__Exercise materials__
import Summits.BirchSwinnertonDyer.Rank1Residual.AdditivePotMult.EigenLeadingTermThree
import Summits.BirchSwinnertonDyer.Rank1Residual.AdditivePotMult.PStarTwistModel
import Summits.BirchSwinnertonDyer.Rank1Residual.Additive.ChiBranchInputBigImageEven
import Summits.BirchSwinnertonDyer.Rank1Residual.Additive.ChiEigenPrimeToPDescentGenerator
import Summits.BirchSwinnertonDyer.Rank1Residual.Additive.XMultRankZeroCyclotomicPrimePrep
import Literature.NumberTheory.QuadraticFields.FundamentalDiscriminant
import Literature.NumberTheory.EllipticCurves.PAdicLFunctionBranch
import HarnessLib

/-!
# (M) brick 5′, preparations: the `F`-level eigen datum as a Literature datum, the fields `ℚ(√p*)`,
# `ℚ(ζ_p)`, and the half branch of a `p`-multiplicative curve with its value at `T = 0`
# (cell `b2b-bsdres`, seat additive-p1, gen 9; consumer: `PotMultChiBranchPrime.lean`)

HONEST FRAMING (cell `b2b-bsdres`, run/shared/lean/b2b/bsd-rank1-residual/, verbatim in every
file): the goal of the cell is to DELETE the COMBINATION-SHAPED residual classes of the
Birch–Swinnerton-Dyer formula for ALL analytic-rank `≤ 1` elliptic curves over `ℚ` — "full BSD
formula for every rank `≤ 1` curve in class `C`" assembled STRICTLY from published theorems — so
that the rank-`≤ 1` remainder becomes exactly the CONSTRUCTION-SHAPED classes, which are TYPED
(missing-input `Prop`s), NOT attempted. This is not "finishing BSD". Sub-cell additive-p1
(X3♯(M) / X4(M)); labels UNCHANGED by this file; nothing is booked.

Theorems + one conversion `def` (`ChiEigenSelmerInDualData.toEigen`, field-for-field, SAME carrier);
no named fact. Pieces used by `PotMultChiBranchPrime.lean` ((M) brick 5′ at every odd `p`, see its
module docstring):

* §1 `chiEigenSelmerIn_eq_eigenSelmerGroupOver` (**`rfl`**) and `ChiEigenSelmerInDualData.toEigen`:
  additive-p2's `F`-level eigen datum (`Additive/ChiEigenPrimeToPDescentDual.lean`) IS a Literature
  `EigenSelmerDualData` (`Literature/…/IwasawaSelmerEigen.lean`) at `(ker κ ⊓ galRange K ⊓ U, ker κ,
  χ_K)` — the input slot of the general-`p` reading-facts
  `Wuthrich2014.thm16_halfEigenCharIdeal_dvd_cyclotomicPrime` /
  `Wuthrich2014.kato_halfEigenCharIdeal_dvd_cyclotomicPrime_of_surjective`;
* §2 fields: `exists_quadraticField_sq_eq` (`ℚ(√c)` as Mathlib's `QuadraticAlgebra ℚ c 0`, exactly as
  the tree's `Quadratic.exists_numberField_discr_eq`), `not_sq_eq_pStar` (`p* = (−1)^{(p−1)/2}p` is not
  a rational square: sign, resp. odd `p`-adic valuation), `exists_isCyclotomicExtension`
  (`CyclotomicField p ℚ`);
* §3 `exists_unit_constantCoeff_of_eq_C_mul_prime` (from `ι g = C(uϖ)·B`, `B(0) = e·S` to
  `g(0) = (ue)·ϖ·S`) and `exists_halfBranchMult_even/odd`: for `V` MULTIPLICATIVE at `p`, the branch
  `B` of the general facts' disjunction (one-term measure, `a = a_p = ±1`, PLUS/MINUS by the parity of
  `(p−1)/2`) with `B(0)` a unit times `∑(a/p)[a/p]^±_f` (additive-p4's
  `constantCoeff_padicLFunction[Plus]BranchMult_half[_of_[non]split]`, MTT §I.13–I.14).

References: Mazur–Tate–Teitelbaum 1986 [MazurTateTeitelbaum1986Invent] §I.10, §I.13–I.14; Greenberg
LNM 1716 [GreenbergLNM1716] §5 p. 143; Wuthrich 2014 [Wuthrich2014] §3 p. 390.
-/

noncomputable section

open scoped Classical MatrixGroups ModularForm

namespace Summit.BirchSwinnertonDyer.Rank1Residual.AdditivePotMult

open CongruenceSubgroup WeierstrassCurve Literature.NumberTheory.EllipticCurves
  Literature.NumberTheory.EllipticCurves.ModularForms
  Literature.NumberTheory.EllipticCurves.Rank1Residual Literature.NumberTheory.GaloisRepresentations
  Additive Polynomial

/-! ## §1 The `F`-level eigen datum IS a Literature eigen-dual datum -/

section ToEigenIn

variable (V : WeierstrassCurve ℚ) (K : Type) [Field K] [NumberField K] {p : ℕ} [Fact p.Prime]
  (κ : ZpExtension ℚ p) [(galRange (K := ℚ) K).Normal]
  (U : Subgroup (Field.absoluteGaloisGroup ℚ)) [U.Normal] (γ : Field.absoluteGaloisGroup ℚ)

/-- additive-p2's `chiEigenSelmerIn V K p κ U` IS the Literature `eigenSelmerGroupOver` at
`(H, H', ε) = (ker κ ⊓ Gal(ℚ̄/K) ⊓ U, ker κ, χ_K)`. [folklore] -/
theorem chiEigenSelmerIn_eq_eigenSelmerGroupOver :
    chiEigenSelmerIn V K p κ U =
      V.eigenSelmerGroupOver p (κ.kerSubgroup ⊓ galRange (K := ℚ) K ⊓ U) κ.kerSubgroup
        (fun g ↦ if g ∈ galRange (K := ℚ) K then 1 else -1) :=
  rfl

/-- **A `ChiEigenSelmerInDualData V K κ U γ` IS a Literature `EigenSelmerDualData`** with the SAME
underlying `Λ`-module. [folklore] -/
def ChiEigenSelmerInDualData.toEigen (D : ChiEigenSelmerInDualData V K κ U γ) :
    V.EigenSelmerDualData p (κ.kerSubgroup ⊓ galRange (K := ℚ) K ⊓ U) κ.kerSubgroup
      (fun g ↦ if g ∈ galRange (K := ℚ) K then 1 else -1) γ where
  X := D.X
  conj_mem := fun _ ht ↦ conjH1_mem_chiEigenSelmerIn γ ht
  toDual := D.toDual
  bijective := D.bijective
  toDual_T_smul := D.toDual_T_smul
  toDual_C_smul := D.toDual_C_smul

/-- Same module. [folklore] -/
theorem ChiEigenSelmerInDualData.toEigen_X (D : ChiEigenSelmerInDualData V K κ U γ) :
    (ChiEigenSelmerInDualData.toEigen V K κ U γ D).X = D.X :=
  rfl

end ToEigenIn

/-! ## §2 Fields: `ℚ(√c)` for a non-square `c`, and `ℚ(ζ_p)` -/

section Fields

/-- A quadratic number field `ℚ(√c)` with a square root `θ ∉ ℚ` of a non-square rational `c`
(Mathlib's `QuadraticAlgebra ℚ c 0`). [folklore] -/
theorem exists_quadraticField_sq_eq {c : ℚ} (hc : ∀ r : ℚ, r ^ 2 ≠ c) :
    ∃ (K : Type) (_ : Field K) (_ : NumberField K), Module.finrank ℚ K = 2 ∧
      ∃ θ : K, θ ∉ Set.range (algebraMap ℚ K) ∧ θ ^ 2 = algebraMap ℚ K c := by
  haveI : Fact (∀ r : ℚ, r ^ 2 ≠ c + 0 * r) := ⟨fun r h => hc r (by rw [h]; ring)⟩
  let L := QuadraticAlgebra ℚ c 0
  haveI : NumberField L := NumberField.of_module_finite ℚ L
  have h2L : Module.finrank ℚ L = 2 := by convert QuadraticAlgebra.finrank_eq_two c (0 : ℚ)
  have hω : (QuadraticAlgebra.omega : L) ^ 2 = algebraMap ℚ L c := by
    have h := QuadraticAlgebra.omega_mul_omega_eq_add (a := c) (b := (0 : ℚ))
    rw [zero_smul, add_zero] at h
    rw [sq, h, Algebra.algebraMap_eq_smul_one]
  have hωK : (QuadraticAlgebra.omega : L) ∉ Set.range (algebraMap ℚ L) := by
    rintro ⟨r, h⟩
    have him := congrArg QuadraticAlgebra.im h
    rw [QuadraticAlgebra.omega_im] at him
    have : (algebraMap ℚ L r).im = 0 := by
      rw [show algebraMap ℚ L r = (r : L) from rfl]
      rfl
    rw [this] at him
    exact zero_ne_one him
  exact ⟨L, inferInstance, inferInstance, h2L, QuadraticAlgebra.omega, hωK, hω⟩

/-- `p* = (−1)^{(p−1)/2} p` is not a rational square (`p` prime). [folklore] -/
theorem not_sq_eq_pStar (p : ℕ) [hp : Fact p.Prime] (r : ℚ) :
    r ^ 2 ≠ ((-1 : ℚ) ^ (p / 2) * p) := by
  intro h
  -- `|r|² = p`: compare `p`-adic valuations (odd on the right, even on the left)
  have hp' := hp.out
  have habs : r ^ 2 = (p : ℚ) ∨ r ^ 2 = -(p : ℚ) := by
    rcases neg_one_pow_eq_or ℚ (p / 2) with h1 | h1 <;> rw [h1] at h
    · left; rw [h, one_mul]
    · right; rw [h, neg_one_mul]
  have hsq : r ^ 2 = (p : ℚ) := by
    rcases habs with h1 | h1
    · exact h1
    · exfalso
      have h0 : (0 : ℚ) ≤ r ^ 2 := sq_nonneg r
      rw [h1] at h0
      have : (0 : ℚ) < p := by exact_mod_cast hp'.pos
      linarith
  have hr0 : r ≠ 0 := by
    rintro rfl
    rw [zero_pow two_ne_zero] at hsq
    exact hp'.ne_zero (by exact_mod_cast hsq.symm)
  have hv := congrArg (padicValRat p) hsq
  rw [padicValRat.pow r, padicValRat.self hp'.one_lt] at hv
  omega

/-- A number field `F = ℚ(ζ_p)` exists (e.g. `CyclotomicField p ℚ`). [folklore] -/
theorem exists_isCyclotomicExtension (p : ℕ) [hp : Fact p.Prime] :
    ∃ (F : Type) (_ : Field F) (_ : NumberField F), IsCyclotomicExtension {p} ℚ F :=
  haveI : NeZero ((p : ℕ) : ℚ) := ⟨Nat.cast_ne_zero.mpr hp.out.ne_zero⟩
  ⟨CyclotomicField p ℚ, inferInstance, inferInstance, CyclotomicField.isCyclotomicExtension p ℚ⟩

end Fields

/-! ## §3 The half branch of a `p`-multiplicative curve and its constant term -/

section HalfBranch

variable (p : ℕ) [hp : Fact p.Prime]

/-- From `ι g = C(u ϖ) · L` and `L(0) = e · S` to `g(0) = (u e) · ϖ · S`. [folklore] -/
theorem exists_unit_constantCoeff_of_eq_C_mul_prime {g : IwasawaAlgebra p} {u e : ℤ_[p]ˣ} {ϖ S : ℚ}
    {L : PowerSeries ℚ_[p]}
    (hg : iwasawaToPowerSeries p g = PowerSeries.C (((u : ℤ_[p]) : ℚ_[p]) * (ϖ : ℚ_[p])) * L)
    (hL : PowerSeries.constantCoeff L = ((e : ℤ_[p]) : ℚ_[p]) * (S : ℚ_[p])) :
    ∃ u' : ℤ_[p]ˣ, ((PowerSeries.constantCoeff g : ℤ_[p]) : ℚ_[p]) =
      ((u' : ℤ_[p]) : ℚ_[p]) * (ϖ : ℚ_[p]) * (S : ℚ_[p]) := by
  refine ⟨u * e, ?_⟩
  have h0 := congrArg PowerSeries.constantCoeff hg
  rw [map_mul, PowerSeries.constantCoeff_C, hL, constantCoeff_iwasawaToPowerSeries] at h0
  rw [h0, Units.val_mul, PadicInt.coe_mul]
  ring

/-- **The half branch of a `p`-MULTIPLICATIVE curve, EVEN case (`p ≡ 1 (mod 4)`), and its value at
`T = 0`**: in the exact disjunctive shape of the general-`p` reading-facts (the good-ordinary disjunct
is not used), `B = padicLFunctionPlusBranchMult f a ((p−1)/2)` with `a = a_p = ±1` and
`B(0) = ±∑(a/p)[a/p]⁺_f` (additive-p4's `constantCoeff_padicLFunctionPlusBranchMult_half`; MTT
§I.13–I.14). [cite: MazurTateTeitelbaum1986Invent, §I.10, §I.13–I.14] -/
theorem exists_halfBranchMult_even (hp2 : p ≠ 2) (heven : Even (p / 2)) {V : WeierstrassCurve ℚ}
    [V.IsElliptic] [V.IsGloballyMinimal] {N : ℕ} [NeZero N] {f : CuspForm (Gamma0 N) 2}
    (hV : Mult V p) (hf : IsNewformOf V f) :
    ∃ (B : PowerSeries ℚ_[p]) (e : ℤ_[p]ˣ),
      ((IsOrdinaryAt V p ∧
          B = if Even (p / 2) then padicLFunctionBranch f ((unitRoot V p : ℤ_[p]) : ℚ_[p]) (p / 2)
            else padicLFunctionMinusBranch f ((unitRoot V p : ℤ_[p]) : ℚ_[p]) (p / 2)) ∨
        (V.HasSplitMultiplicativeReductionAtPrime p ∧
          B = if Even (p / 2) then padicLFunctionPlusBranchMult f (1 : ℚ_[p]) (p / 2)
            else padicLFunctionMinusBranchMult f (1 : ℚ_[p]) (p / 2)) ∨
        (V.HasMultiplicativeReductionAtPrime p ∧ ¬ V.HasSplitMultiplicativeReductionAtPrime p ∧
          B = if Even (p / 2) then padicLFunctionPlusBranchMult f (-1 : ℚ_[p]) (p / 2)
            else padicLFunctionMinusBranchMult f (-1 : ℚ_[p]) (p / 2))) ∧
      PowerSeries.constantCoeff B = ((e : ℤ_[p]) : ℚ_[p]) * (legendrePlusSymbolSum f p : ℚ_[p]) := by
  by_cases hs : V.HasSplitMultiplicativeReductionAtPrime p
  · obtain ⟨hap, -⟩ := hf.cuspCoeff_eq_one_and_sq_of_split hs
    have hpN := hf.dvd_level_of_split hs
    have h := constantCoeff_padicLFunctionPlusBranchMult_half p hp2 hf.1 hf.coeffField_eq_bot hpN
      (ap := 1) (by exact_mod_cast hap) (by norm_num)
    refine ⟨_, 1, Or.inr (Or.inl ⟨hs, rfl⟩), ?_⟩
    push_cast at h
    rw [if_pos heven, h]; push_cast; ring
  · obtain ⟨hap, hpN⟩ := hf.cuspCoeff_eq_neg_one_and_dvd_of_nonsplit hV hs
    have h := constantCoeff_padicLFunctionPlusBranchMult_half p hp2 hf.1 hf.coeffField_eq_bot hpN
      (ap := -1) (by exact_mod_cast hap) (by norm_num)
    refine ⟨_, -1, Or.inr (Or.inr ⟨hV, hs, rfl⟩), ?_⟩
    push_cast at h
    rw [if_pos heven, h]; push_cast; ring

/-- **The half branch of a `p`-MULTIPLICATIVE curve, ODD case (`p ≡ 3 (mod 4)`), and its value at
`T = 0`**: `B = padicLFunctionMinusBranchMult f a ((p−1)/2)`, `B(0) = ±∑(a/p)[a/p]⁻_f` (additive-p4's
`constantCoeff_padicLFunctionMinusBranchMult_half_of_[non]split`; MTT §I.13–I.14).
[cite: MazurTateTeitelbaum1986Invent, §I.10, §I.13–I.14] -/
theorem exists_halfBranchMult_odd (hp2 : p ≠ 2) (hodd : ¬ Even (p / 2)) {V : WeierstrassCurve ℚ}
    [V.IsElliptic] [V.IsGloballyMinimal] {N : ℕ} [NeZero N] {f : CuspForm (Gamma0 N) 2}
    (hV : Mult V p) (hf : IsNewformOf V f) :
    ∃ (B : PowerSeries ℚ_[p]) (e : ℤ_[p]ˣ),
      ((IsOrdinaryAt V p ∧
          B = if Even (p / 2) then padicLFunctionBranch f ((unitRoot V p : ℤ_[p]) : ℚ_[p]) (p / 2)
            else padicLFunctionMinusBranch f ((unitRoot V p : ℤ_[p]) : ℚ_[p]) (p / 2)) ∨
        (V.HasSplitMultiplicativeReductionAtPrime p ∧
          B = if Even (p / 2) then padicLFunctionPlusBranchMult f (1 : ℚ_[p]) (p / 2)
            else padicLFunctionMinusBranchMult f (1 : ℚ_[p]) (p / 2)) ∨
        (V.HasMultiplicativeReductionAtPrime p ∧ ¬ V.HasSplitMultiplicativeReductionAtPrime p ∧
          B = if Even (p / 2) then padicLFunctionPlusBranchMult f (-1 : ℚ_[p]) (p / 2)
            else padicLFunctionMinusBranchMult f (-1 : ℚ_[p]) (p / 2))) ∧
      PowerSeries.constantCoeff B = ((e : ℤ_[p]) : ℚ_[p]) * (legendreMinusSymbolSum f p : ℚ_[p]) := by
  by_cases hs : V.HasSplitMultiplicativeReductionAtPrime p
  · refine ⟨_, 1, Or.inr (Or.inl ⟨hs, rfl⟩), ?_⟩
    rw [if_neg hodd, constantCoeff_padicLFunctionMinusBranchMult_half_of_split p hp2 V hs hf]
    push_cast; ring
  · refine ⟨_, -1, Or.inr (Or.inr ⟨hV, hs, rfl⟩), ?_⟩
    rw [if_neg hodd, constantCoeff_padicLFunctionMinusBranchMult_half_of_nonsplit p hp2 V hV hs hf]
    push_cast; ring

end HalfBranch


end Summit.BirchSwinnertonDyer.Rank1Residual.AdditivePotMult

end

__Work to complete__
Within the material above, the line with "open scoped Classical" opens the range and the line with "bijective := D.bijective" closes it; reproduce that range word for word.

__Response__
open scoped Classical MatrixGroups ModularForm

namespace Summit.BirchSwinnertonDyer.Rank1Residual.AdditivePotMult

open CongruenceSubgroup WeierstrassCurve Literature.NumberTheory.EllipticCurves
  Literature.NumberTheory.EllipticCurves.ModularForms
  Literature.NumberTheory.EllipticCurves.Rank1Residual Literature.NumberTheory.GaloisRepresentations
  Additive Polynomial

/-! ## §1 The `F`-level eigen datum IS a Literature eigen-dual datum -/

section ToEigenIn

variable (V : WeierstrassCurve ℚ) (K : Type) [Field K] [NumberField K] {p : ℕ} [Fact p.Prime]
  (κ : ZpExtension ℚ p) [(galRange (K := ℚ) K).Normal]
  (U : Subgroup (Field.absoluteGaloisGroup ℚ)) [U.Normal] (γ : Field.absoluteGaloisGroup ℚ)

/-- additive-p2's `chiEigenSelmerIn V K p κ U` IS the Literature `eigenSelmerGroupOver` at
`(H, H', ε) = (ker κ ⊓ Gal(ℚ̄/K) ⊓ U, ker κ, χ_K)`. [folklore] -/
theorem chiEigenSelmerIn_eq_eigenSelmerGroupOver :
    chiEigenSelmerIn V K p κ U =
      V.eigenSelmerGroupOver p (κ.kerSubgroup ⊓ galRange (K := ℚ) K ⊓ U) κ.kerSubgroup
        (fun g ↦ if g ∈ galRange (K := ℚ) K then 1 else -1) :=
  rfl

/-- **A `ChiEigenSelmerInDualData V K κ U γ` IS a Literature `EigenSelmerDualData`** with the SAME
underlying `Λ`-module. [folklore] -/
def ChiEigenSelmerInDualData.toEigen (D : ChiEigenSelmerInDualData V K κ U γ) :
    V.EigenSelmerDualData p (κ.kerSubgroup ⊓ galRange (K := ℚ) K ⊓ U) κ.kerSubgroup
      (fun g ↦ if g ∈ galRange (K := ℚ) K then 1 else -1) γ where
  X := D.X
  conj_mem := fun _ ht ↦ conjH1_mem_chiEigenSelmerIn γ ht
  toDual := D.toDual
  bijective := D.bijective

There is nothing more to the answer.